Unsupervised Learning: In unsupervised learning, the AI model learns from unlabeled data without explicit guidance. The goal is to find hidden patterns or structures within the data. Clustering and dimensionality reduction are common tasks performed using unsupervised learning techniques.
Reinforcement Learning: Reinforcement learning involves an AI agent learning to interact with an environment to achieve a goal. The agent learns by trial and error, receiving feedback in the form of rewards or penalties based on its actions. Over time, the agent learns the optimal behavior to maximize its cumulative reward. Reinforcement learning is commonly used in applications such as game playing, robotics, and autonomous driving.
Self-Supervised Learning: Self-supervised learning is a form of supervised learning where the model generates its own labels from the input data without human intervention. For example, in natural language processing, a model might be trained to predict masked words in a sentence.
Transfer Learning: Transfer learning involves leveraging knowledge from a pre-trained model to perform a new task. Instead of training a model from scratch, a pre-trained model is fine-tuned on a new dataset related to the target task. Transfer learning is particularly useful when the new task has limited data or computational resources.
Neural Networks and Deep Learning: Neural networks, particularly deep neural networks, are a fundamental component of many AI learning algorithms. These networks consist of interconnected layers of artificial neurons that learn to represent complex patterns in the data through iterative optimization of their parameters.
AI learns by extracting patterns and relationships from data, either through supervised, unsupervised, or reinforcement learning techniques, often leveraging neural networks and deep learning architectures. The choice of learning approach depends on the nature of the task, the availability of labeled data, and the desired outcomes.
Machine learning is a subset of artificial intelligence that focuses on the development of algorithms and models that enable computers to learn from data and make predictions or decisions without being explicitly programmed to do so.
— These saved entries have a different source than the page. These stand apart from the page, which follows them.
import Mathlib
import Literature.NumberTheory.Automorphic.ModularPartitionOfUnity
import Literature.Analysis.Fourier.Wirtinger

/-!
# The Dirichlet energy of Maass cusp forms and Roelcke's bound `λ₁ ≥ 3π²/2` for `SL₂(ℤ)`
(Iwaniec, *Spectral Methods of Automorphic Forms*, GSM 53, Lemma 4.1 & (4.3), §4.1, PDF p. 48;
Corollary 4.4, PDF p. 50; Theorem 11.4 and Corollary 11.5, §11.3, PDF pp. 121–122)

Layer 23c of the `provefact` decomposition of `Literature.NumberTheory.Automorphic.sl2BallCount_asymp`
(`HyperbolicLatticeCount.lean`): the input "the spectral parameters `t_j` of `SL₂(ℤ)` are real"
(Cor 11.5) required by `ModularSpectralDatum` (`ModularPretrace.lean`, field `t : ℕ → ℝ`).
Everything here is proved; nothing is vendored.

**Theorem 11.4** (Roelcke): the cuspidal spectrum of the modular group has `λ₁ ≥ 3π²/2 > 1/4`.
Iwaniec's proof: for a cusp form `u` with `‖u‖ = 1`, `λ = ∫_F |∇u|² dx dy` (Lemma 4.1, Green's
formula on the fundamental polygon `F`, the boundary terms cancelling), the same for `ωF`
(`ω` the inversion), `F ∪ ωF ⊇ S = {|x| < 1/2, y > √3/2}`, so
`2λ ≥ ∫_S |∇u|² ≥ ∫∫_S |u_x|² ≥ 4π² ∫∫_S |u|²` (Parseval in `x`, the zero-th coefficient
vanishing) `≥ 3π² ∫_S |u|² dμ ≥ 3π²` (as `1 ≥ (3/4) y⁻²` on `S`). We follow this, replacing
Green's formula on the polygon by the unfolded Green identities of layers 23a–23b:

1. **Cusp decay** (`IsMaassCuspForm.exists_norm_sq_le`): `|u(z)|² ≤ C/Im z` high in the cusp
   (Cor 4.4, through `u = h_k(t)⁻¹ T_k u` and the compactness estimate of `CuspFormsCompact.lean`;
   a kernel with `h_k(t) ≠ 0` exists unless `u = 0`, by the separation theorem of
   `MaassCuspForms.lean`).
2. **`𝒟`-integrals in the cusp are strip integrals** (`setIntegral_fd_mul_weight`,
   `setIntegral_roelckeStrip_mul_weight`): Fubini on `ℍ` and the horizontal sections
   `{|x| ≤ 1/2}` of `𝒟` (height `> 1`) and `{|x| < 1/2}` of `S` (height `> √3/2`).
3. **The cut-off `Ψ` of layer 23b with fixed parameters** (`modCut = cuspCut 1 40 41`;
   `e^{r₁} = 3 + 2√2`): on `𝒟` it equals `1 - η̃(Im z)` for a `C¹` profile `η̃` (`cuspProfile`,
   `0` below `13/2`, `1` above `246`), and `∇u·∇Ψ̄ = -η̃'(y) u_y` there.
4. **The truncated energy identity** (`energy_identity_cut`): for `u ∈ C²` automorphic with
   `Δu = -μu` and `Y ≥ 246`,
   `μ ∫_𝒟 |u|² ζ_Y dμ = ∫_𝒟 |y∇u|² ζ_Y dμ + ∫_Y^{2Y} ζ_Y'(y) m₂(y) dy`,
   `ζ_Y` a smooth cut-off in the height (`1` below `Y`, `0` above `2Y`), `m₂(y) = ∫_0^1 ū u_y dx`
   — the sum of the low identity (`low_identity`, weight `Ψ`) and of Green's identity on the
   strip (`strip_green`, weight `η̃ ζ_Y`): `Ψ + η̃ζ_Y = ζ_Y` on `𝒟`, `(η̃ζ_Y)' - η̃' = ζ_Y'`.
5. **Caccioppoli's inequality in the cusp** (`caccioppoli`): with the decay of 1, Green on the
   strip against a plateau `ξ²` and the pointwise absorption `2ξ|ξ'||m₂| ≤ ½ξ²e_y + 2ξ'²m` give
   `∫_Y^{2Y} ∫_0^1 |u_y|² dx dy ≤ K/Y²`; hence the cross term of 4 is `O(1/Y)` (`cross_bound`).
6. **Lemma 4.1 for cusp forms** (`lintegral_energy_eq`): letting `Y → ∞` (dominated convergence
   for the mass, monotone convergence for the energy), `∫_𝒟 |y∇u|² dμ = μ ∫_𝒟 |u|² dμ` — finite,
   and `μ ≥ 0` ("`-Δ` is non-negative").
7. **Roelcke's bound** (`roelcke_bound`, `IsMaassCuspForm.eigenvalue_ge`): `S ⊆ 𝒟 ∪ σ𝒟`
   (`roelckeStrip_subset`; for `|z| < 1`, `-1/z ∈ 𝒟` as `2|x| ≤ x² + y²`), the energy of `σ𝒟`
   equals that of `𝒟` (conformal invariance `gradNormSq_comp_smul` and `μ∘σ = μ`), the boundary
   of `𝒟` is null and its interior lies in `S`; on each horocycle Wirtinger's inequality
   (`Literature.Analysis.Fourier.wirtinger`, the mean `∫_0^1 u(x+iy) dx` being a cusp mean, hence
   `0`) and `y⁻² ≤ 4/3`; whence `3π² ‖u‖² ≤ 2μ ‖u‖²`, i.e. **`μ ≥ 3π²/2`** for `u ≢ 0`, and the
   spectral parameter of a Maass cusp form of `SL₂(ℤ)` (`IsMaassCuspForm`) is **real**.

Mathlib: `ModularGroup.fd_eq_closure_fdo`, `ModularGroup.isOpen_fdo`, `modular_S_smul`,
`Set.mem_smul_set_iff_inv_smul_mem`, `lintegral_iSup`, `tendsto_integral_of_dominated_convergence`,
`tendsto_atTop_iSup`, `ENNReal.ofReal_le_ofReal_iff'`, `integral_pos_iff_support_of_nonneg_ae`,
`intervalIntegral.continuous_parametric_intervalIntegral_of_continuous'`, `Real.exp_arsinh`,
`Real.smoothTransition`. Literature: `IsMaassCuspForm`, `stKernel`, `exists_lipschitzWith_stKernel`,
`ae_eq_zero_of_invariantOperator_stKernel_eq_zero`, `isOpenPosMeasure_volume` (`MaassCuspForms.lean`);
`norm_kernelOp_le_of_cuspidal`, `cuspConst`, `fdTrunc` (`CuspFormsCompact.lean`);
`kernelOp_eq_invariantOperator_of_automorphic` (`AutomorphicKernelOperators.lean`);
`autExt_ae_eq_of_isAutomorphic`, `cuspMean_congr_ae`, `IsAutomorphic.vadd_one`, `cuspMean`
(`CuspidalSubspace.lean`); `cuspCut` & co., `orbitHeight`, `low_identity`, `det_pos_of_mem_modular`
(`ModularPartitionOfUnity.lean`); `strip_green`, `gradNormSq_comp_smul`, `pt`, `isCompact_box`,
`integral_upperHalfPlane_eq_integral_complex`-based Fubini (`HyperbolicDirichletForm.lean`,
`InvariantIntegralOperators.lean`); `setLIntegral_smul_eq` (`FundamentalDomainUnfolding.lean`);
`volume_modular_fd_diff_fdo`, `modular_fd_covers` (`HyperbolicLaplaceSpectrum.lean`);
`wirtinger` (`Analysis/Fourier/Wirtinger.lean`). Neither Mathlib nor Literature had the
Dirichlet energy of cusp forms or Roelcke's bound (`lean search 'Roelcke|eigenvalue_ge|3 \\* π \\^ 2 / 2|energy_identity'`).

## References
* [Iwaniec2002] H. Iwaniec, *Spectral Methods of Automorphic Forms*, 2nd ed., GSM 53, AMS 2002,
  Lemma 4.1 & (4.1)–(4.3), PDF pp. 47–48; Cor. 4.4, PDF p. 50; Thm 11.4 & Cor 11.5, §11.3,
  PDF pp. 121–122.
-/

noncomputable section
Subset of Artificial Intelligence: Machine learning is described as a subset of artificial intelligence. This means that machine learning is a specialized area within the broader field of AI, focusing specifically on how computers can learn from data to perform tasks without being explicitly programmed.
Development of Algorithms and Models: Machine learning involves the creation and refinement of algorithms and models. These algorithms and models are designed to analyze data and extract patterns or relationships that can be used for making predictions or decisions.
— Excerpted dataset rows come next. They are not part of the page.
include hc hj in
/-- **EVERY RELATION IS CONSECUTIVE (with explicit quotients).**  If `∑_{s ≤ μ} w_s g_s = 0` then with
`r_t := (∑_{s ≤ t} w_s g_s) / (u^{c_t} v^{j_{t+1}})` for `t < μ` (and `r_t := 0` for `t ≥ μ`):
`w_s = v^{Δj_s} r_s − u^{Δc_{s−1}} r_{s−1}` for every `s ≤ μ`. [folklore] -/
theorem exists_stair_preimage (w : ℕ → MvPolynomial (Fin 2) k) (μ : ℕ)
    (hrel : ∑ s ∈ Finset.range (μ + 1), w s * monomial (Finsupp.single 0 (c s) + Finsupp.single 1 (j s)) (1 : k) = 0) :
    ∃ r : ℕ → MvPolynomial (Fin 2) k, (∀ t, μ ≤ t → r t = 0) ∧
      (∀ t, t < μ → ∑ s ∈ Finset.range (t + 1), w s * monomial (Finsupp.single 0 (c s) + Finsupp.single 1 (j s)) (1 : k) =
        monomial (Finsupp.single 0 (c t) + Finsupp.single 1 (j (t + 1))) 1 * r t) ∧
      (∀ s, s ≤ μ → w s = monomial (Finsupp.single 1 (j (s + 1) - j s)) 1 * r s -
        if s = 0 then 0 else monomial (Finsupp.single 0 (c (s - 1) - c s)) 1 * r (s - 1)) := by
  classical
  -- partial sums and their factorisation
  set S : ℕ → MvPolynomial (Fin 2) k := fun t =>
    ∑ s ∈ Finset.range (t + 1), w s * monomial (Finsupp.single 0 (c s) + Finsupp.single 1 (j s)) (1 : k) with hS
  have hSt : ∀ t, S t = ∑ s ∈ Finset.range (t + 1),
      w s * monomial (Finsupp.single 0 (c s) + Finsupp.single 1 (j s)) (1 : k) := fun t => rfl
  have hdivu : ∀ t, monomial (Finsupp.single 0 (c t)) (1 : k) ∣ S t := by
    intro t
    refine Finset.dvd_sum fun s hs => Dvd.dvd.mul_left ?_ _
    rw [Finset.mem_range] at hs
    rw [monomial_dvd_monomial]
    refine ⟨Or.inr ?_, one_dvd _⟩
    rw [Finsupp.le_def]; intro i; fin_cases i
    · have := hc (Nat.le_of_lt_succ hs); simpa using this
    · simp
  have hdivv : ∀ t, t < μ → monomial (Finsupp.single 1 (j (t + 1))) (1 : k) ∣ S t := by
    intro t ht
    have hsplit := Finset.sum_range_add_sum_Ico
      (fun s => w s * monomial (Finsupp.single 0 (c s) + Finsupp.single 1 (j s)) (1 : k)) (show t + 1 ≤ μ + 1 by omega)
    rw [hrel] at hsplit
    have hSt : S t = -∑ s ∈ Finset.Ico (t + 1) (μ + 1),
        w s * monomial (Finsupp.single 0 (c s) + Finsupp.single 1 (j s)) (1 : k) := eq_neg_of_add_eq_zero_left hsplit
    rw [hSt, dvd_neg]
    refine Finset.dvd_sum fun s hs => Dvd.dvd.mul_left ?_ _
    rw [Finset.mem_Ico] at hs
    rw [monomial_dvd_monomial]
    refine ⟨Or.inr ?_, one_dvd _⟩
    rw [Finsupp.le_def]; intro i; fin_cases i
    · simp
    · have := hj (show t + 1 ≤ s from hs.1); simpa using this
  have hfac : ∀ t, t < μ → S t = monomial (Finsupp.single 0 (c t) + Finsupp.single 1 (j (t + 1))) 1 *
      divMonomial (S t) (Finsupp.single 0 (c t) + Finsupp.single 1 (j (t + 1))) := by
    intro t ht
    have hd := monomial_one_dvd_of_dvd_of_dvd (c t) (j (t + 1)) (S t) (hdivu t) (hdivv t ht)
    rw [monomial_one_dvd_iff_modMonomial_eq_zero] at hd
    have := divMonomial_add_modMonomial (S t) (Finsupp.single 0 (c t) + Finsupp.single 1 (j (t + 1)))
    rw [hd, add_zero] at this
    exact this.symm
  -- the quotients
  let r : ℕ → MvPolynomial (Fin 2) k := fun t =>
    if t < μ then divMonomial (S t) (Finsupp.single 0 (c t) + Finsupp.single 1 (j (t + 1))) else 0
  have hrμ : ∀ t, μ ≤ t → r t = 0 := fun t ht => if_neg (not_lt.mpr ht)
  have hSr : ∀ t, t < μ → S t = monomial (Finsupp.single 0 (c t) + Finsupp.single 1 (j (t + 1))) 1 * r t := by
    intro t ht
    change S t = _ * (if t < μ then _ else 0)
    rw [if_pos ht]
    exact hfac t ht
  -- also `S μ = 0 = g̃_μ r_μ`
  have hSr' : ∀ t, t ≤ μ → S t = monomial (Finsupp.single 0 (c t) + Finsupp.single 1 (j (t + 1))) 1 * r t := by
    intro t ht
    rcases lt_or_eq_of_le ht with h | rfl
    · exact hSr t h
    · rw [hrμ t le_rfl, mul_zero]; exact hrel
  refine ⟨r, hrμ, hSr, fun s hs => ?_⟩
  -- `w_s g_s = S_s − S_{s−1}`; cancel `g_s`
  have hne := monomial_one_ne_zero (k := k) (Finsupp.single 0 (c s) + Finsupp.single 1 (j s))
  apply mul_left_cancel₀ hne
  rcases Nat.eq_zero_or_pos s with rfl | hpos
  · rw [if_pos rfl, sub_zero, ← mul_assoc, stair_mul_right c j hc hj 0, ← hSr' 0 hs, hSt 0, Finset.sum_range_one,
      mul_comm]
  · obtain ⟨t, rfl⟩ : ∃ t, s = t + 1 := ⟨s - 1, by omega⟩
    rw [if_neg (Nat.succ_ne_zero t), Nat.add_sub_cancel, mul_sub, ← mul_assoc, stair_mul_right c j hc hj (t + 1),
      ← mul_assoc, stair_succ_mul_left c j hc hj t, ← hSr' (t + 1) hs, ← hSr' t (by omega), hSt (t + 1),
      Finset.sum_range_succ, ← hSt t]
    ring
import Mathlib
import Summits.KontsevichZagierPeriods.Zeta5Search.Certificates.RecordRayThm1OfN
import Summits.KontsevichZagierPeriods.Zeta5Search.Certificates.RecordRayAperyPQ
import Summits.KontsevichZagierPeriods.Zeta5Search.Certificates.RecordRayAllN
import HarnessLib

/-!
# The typed statement `BrownZudilin2022.theorem1'`, instantiated on the record ray (S4-R1 item #12, fam-tele g17)

HONEST FRAMING: systematic search; no irrationality claim unless certified.  ONE instance, no new mathematics: the glue
`theorem1'_of_eventually_ne` (#11, `RecordRayThm1OfN`) applied to the tree's (E) `aperyType_recordPQ` (#9, the Apéry-type
recursion of Brown–Zudilin's record pair `P_n`, `Q_n`) and (N ∀ n ≥ 1) `recordForm_ne_zero_all` (#10, gen-2 g32/g33, filed by P1 g15: the
record-cell forms `Q_nζ(5) − P_n` never vanish).  The conclusion is the LITERATURE-typed named statement `theorem1'`
([BrownZudilin2022, Theorem 1] as typed in `Literature/…/BrownZudilin2022/CellularZetaFive.lean`, printed exponent `0.86 < 1`:
it "does not imply the (expected!) irrationality of ζ(5)" — their footnote 1).  Whether and how this instance may be described
relative to the printed theorem (faithfulness of the typed statement: clauses (E), (N), limit, metric exponent) is the
referees' read, not this file's; no number in print moves.
-/

namespace Summit.KontsevichZagierPeriods.Zeta5Search.RecordRay.Generic

open Filter
open Literature.NumberTheory.Irrationality.BrownZudilin2022 (theorem1')

/-- **`theorem1'` holds**, witnessed by Brown–Zudilin's own record pair `p n = P_n`, `q n = Q_n`: (E) `aperyType_recordPQ`,
(N) `recordForm_ne_zero_all` (all `n ≥ 1`), limit and metric clauses from `RecordRayThm1OfN`.  HONEST FRAMING: the typed
statement's exponent is `0.86 < 1`; no irrationality content. -/
theorem theorem1'_holds : theorem1' :=
  theorem1'_of_eventually_ne aperyType_recordPQ (eventually_atTop.2 ⟨1, fun _ hn => recordForm_ne_zero_all hn⟩)

end Summit.KontsevichZagierPeriods.Zeta5Search.RecordRay.Generic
Learning from Data: The core idea of machine learning is that computers can learn from data. Instead of being explicitly programmed with rules to follow, machine learning algorithms are trained on large amounts of data. By analyzing this data, the algorithms can identify patterns and trends that they use to improve their performance.
Making Predictions or Decisions: Once trained, machine learning models can make predictions or decisions based on new, unseen data. For example, a model trained on historical stock market data could predict future stock prices, or a model trained on medical images could diagnose diseases.
Machine learning is a specialized area within artificial intelligence that focuses on developing algorithms and models capable of learning from data to make predictions or decisions without explicit programming instructions.
Conclusions: "Data structures are essential building blocks in obtaining efficient algorithms for methods of application."
"Thinking structurally about decision problems in order to make informed management decisions."
Plus add: layered network architecture, Link Layer protocols, high-speed packet switching, queueing theory, Local Area Networks, and Wide Area Networking issues, including routing and flow control.